§ Data to use:
***

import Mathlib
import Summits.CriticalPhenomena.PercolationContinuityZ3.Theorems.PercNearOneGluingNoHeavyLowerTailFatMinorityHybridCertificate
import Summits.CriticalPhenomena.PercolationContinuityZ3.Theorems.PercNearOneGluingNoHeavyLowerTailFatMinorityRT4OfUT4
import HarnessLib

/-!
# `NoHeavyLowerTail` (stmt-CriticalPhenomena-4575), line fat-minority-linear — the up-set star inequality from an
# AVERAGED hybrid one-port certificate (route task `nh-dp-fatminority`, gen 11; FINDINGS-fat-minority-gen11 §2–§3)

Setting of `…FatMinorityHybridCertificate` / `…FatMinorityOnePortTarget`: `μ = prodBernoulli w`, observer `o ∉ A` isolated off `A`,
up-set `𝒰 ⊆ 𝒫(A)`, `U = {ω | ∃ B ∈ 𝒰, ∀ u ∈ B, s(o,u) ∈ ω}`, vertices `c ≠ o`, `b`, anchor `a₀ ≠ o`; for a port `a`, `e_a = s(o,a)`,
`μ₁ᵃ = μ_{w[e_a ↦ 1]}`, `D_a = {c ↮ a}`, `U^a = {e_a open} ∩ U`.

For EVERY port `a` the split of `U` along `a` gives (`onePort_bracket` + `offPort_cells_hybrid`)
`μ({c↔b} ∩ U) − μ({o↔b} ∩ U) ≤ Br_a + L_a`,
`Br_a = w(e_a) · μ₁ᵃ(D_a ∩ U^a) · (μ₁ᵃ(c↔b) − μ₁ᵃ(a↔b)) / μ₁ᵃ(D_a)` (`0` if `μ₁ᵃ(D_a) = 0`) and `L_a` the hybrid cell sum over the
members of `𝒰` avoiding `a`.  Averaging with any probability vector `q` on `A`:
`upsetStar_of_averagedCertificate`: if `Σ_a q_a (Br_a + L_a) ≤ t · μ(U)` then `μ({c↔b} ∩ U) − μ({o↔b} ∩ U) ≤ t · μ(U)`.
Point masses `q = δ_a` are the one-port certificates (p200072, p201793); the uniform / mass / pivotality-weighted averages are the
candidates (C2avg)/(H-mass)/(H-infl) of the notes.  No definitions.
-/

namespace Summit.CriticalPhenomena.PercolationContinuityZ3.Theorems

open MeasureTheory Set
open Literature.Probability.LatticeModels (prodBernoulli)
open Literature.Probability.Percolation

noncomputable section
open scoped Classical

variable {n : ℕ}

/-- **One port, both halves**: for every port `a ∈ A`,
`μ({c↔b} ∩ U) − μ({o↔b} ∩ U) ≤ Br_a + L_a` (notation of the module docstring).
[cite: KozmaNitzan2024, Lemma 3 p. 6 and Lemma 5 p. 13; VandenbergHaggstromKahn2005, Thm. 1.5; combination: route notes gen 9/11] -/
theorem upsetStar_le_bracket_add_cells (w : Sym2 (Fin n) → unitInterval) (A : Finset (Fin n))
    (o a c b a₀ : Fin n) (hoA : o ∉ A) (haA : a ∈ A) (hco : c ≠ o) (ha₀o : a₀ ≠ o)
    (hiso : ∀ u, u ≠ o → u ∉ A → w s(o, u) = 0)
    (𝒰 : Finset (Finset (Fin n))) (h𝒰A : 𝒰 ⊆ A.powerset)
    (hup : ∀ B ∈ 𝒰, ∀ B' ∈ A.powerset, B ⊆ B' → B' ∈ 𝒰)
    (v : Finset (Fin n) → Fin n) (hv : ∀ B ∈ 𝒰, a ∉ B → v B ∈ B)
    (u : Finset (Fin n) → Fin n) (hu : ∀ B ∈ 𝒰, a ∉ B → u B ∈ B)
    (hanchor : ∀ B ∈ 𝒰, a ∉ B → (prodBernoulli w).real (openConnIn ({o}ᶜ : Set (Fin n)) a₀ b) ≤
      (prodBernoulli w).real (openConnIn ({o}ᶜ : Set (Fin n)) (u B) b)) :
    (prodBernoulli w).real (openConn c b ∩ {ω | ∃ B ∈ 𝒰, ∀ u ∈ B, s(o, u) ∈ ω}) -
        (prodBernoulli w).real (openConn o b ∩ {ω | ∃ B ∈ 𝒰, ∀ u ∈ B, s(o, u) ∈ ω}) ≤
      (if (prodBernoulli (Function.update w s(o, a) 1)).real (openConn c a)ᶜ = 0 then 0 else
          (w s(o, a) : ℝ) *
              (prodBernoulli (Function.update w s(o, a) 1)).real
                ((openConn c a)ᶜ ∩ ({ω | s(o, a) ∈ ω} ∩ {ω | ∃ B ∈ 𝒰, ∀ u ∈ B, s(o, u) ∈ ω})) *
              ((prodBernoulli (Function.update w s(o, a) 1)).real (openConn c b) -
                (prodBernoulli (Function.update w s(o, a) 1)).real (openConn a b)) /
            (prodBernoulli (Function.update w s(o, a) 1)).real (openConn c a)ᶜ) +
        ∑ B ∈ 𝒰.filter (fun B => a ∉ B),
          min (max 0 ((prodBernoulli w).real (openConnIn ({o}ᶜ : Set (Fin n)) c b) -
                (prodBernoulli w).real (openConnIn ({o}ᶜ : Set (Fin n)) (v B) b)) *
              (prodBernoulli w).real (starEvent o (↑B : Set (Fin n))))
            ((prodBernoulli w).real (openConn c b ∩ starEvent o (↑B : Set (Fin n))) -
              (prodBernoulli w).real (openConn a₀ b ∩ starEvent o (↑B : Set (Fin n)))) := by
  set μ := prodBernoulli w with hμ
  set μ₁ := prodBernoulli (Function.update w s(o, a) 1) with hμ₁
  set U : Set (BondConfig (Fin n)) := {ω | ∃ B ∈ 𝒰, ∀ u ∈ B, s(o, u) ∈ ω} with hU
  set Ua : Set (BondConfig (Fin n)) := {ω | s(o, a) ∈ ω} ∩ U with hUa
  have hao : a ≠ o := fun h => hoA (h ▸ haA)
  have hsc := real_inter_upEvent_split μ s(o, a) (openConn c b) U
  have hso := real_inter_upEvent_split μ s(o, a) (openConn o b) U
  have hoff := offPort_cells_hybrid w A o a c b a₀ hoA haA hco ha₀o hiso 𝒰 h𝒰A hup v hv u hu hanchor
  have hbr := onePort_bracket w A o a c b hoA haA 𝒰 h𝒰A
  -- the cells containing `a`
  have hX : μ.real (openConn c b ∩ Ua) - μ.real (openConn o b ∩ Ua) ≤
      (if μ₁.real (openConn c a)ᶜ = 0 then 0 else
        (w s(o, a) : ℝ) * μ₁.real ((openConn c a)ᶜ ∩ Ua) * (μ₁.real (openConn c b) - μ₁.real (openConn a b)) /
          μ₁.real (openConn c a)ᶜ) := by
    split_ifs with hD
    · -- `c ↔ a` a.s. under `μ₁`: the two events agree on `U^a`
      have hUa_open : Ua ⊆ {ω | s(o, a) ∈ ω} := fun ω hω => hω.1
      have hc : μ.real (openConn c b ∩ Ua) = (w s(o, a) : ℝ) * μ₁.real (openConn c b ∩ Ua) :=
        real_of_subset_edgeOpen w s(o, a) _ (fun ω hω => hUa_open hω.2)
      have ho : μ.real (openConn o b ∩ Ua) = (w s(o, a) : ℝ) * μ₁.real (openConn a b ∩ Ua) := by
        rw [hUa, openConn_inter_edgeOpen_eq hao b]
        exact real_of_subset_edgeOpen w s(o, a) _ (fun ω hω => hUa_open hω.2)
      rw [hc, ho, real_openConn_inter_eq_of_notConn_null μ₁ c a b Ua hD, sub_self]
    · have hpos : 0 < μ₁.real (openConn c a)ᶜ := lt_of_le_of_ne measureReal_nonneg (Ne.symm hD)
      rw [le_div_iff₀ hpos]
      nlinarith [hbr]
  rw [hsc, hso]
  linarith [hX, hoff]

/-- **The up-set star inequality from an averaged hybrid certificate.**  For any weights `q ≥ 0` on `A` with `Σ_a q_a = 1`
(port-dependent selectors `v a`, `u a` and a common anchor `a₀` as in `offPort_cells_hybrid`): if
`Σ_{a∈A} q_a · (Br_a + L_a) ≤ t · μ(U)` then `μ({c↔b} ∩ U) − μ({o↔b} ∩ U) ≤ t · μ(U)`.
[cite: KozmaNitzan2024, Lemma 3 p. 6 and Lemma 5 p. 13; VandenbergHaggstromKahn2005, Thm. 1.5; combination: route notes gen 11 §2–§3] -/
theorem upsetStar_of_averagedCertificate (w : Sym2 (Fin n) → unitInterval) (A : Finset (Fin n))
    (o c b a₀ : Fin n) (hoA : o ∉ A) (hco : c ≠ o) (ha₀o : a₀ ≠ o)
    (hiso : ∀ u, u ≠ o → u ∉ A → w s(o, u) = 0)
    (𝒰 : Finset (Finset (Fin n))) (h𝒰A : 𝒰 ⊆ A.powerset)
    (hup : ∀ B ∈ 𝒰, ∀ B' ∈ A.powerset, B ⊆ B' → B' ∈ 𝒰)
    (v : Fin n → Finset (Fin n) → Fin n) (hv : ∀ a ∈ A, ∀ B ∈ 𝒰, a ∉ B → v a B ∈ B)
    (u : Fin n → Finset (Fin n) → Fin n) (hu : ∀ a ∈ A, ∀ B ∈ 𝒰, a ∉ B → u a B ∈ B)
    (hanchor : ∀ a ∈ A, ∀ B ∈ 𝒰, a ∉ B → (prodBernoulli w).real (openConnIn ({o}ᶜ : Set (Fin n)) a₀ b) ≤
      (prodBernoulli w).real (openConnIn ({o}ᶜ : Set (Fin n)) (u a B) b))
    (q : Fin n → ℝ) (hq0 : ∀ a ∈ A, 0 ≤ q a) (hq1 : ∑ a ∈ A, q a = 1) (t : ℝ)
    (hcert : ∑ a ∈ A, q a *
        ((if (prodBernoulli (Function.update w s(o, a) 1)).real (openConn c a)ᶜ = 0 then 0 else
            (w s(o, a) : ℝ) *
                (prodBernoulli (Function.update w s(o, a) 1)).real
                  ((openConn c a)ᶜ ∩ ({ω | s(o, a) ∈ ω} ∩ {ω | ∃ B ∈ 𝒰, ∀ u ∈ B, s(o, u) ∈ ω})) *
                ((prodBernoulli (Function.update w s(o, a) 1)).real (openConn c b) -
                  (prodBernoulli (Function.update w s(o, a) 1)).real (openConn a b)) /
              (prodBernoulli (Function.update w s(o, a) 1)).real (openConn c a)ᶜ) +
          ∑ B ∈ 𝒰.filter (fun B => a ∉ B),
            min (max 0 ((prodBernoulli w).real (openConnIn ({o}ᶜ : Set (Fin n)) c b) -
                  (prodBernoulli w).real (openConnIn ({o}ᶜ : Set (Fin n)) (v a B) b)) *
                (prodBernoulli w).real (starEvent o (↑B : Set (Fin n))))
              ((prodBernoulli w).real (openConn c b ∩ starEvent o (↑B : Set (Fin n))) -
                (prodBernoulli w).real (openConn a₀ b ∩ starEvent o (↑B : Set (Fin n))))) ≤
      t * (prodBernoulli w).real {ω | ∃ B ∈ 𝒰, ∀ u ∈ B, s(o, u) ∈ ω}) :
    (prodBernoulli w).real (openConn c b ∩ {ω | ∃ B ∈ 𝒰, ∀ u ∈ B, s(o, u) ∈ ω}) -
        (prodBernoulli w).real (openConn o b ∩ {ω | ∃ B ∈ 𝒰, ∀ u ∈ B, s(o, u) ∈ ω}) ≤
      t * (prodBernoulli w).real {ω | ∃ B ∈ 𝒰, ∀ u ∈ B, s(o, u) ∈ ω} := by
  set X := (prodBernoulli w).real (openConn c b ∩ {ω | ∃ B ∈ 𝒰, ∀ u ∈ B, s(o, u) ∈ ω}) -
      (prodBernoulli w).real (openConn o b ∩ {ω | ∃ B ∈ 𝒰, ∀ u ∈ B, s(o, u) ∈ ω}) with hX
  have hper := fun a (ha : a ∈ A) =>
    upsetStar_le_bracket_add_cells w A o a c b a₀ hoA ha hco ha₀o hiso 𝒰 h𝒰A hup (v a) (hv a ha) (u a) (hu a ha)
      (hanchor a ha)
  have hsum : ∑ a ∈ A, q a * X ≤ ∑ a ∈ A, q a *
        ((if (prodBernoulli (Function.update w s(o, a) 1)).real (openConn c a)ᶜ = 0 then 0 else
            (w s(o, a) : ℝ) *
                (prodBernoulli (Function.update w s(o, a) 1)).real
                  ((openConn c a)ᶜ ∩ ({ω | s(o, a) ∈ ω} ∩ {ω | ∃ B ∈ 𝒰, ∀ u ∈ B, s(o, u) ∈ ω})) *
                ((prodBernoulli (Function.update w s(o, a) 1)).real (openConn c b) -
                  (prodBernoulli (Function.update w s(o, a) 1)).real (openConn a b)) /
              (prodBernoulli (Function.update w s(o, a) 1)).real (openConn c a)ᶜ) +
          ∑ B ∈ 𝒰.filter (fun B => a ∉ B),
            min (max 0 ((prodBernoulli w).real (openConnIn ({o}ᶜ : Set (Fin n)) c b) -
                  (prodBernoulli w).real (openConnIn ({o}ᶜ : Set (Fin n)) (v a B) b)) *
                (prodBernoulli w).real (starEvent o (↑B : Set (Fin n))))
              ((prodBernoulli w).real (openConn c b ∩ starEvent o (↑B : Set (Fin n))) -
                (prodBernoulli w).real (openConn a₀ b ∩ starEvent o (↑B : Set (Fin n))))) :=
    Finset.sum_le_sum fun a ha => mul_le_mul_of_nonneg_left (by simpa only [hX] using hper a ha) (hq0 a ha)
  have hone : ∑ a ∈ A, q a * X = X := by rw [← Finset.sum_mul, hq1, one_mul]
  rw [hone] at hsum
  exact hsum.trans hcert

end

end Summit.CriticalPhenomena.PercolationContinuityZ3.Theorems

***

§ Activity: Take from the listing above each line containing "openConnIn".

§ Answer:
    (hanchor : ∀ B ∈ 𝒰, a ∉ B → (prodBernoulli w).real (openConnIn ({o}ᶜ : Set (Fin n)) a₀ b) ≤
      (prodBernoulli w).real (openConnIn ({o}ᶜ : Set (Fin n)) (u B) b)) :
          min (max 0 ((prodBernoulli w).real (openConnIn ({o}ᶜ : Set (Fin n)) c b) -
                (prodBernoulli w).real (openConnIn ({o}ᶜ : Set (Fin n)) (v B) b)) *
    (hanchor : ∀ a ∈ A, ∀ B ∈ 𝒰, a ∉ B → (prodBernoulli w).real (openConnIn ({o}ᶜ : Set (Fin n)) a₀ b) ≤
      (prodBernoulli w).real (openConnIn ({o}ᶜ : Set (Fin n)) (u a B) b))
            min (max 0 ((prodBernoulli w).real (openConnIn ({o}ᶜ : Set (Fin n)) c b) -
                  (prodBernoulli w).real (openConnIn ({o}ᶜ : Set (Fin n)) (v a B) b)) *
            min (max 0 ((prodBernoulli w).real (openConnIn ({o}ᶜ : Set (Fin n)) c b) -
                  (prodBernoulli w).real (openConnIn ({o}ᶜ : Set (Fin n)) (v a B) b)) *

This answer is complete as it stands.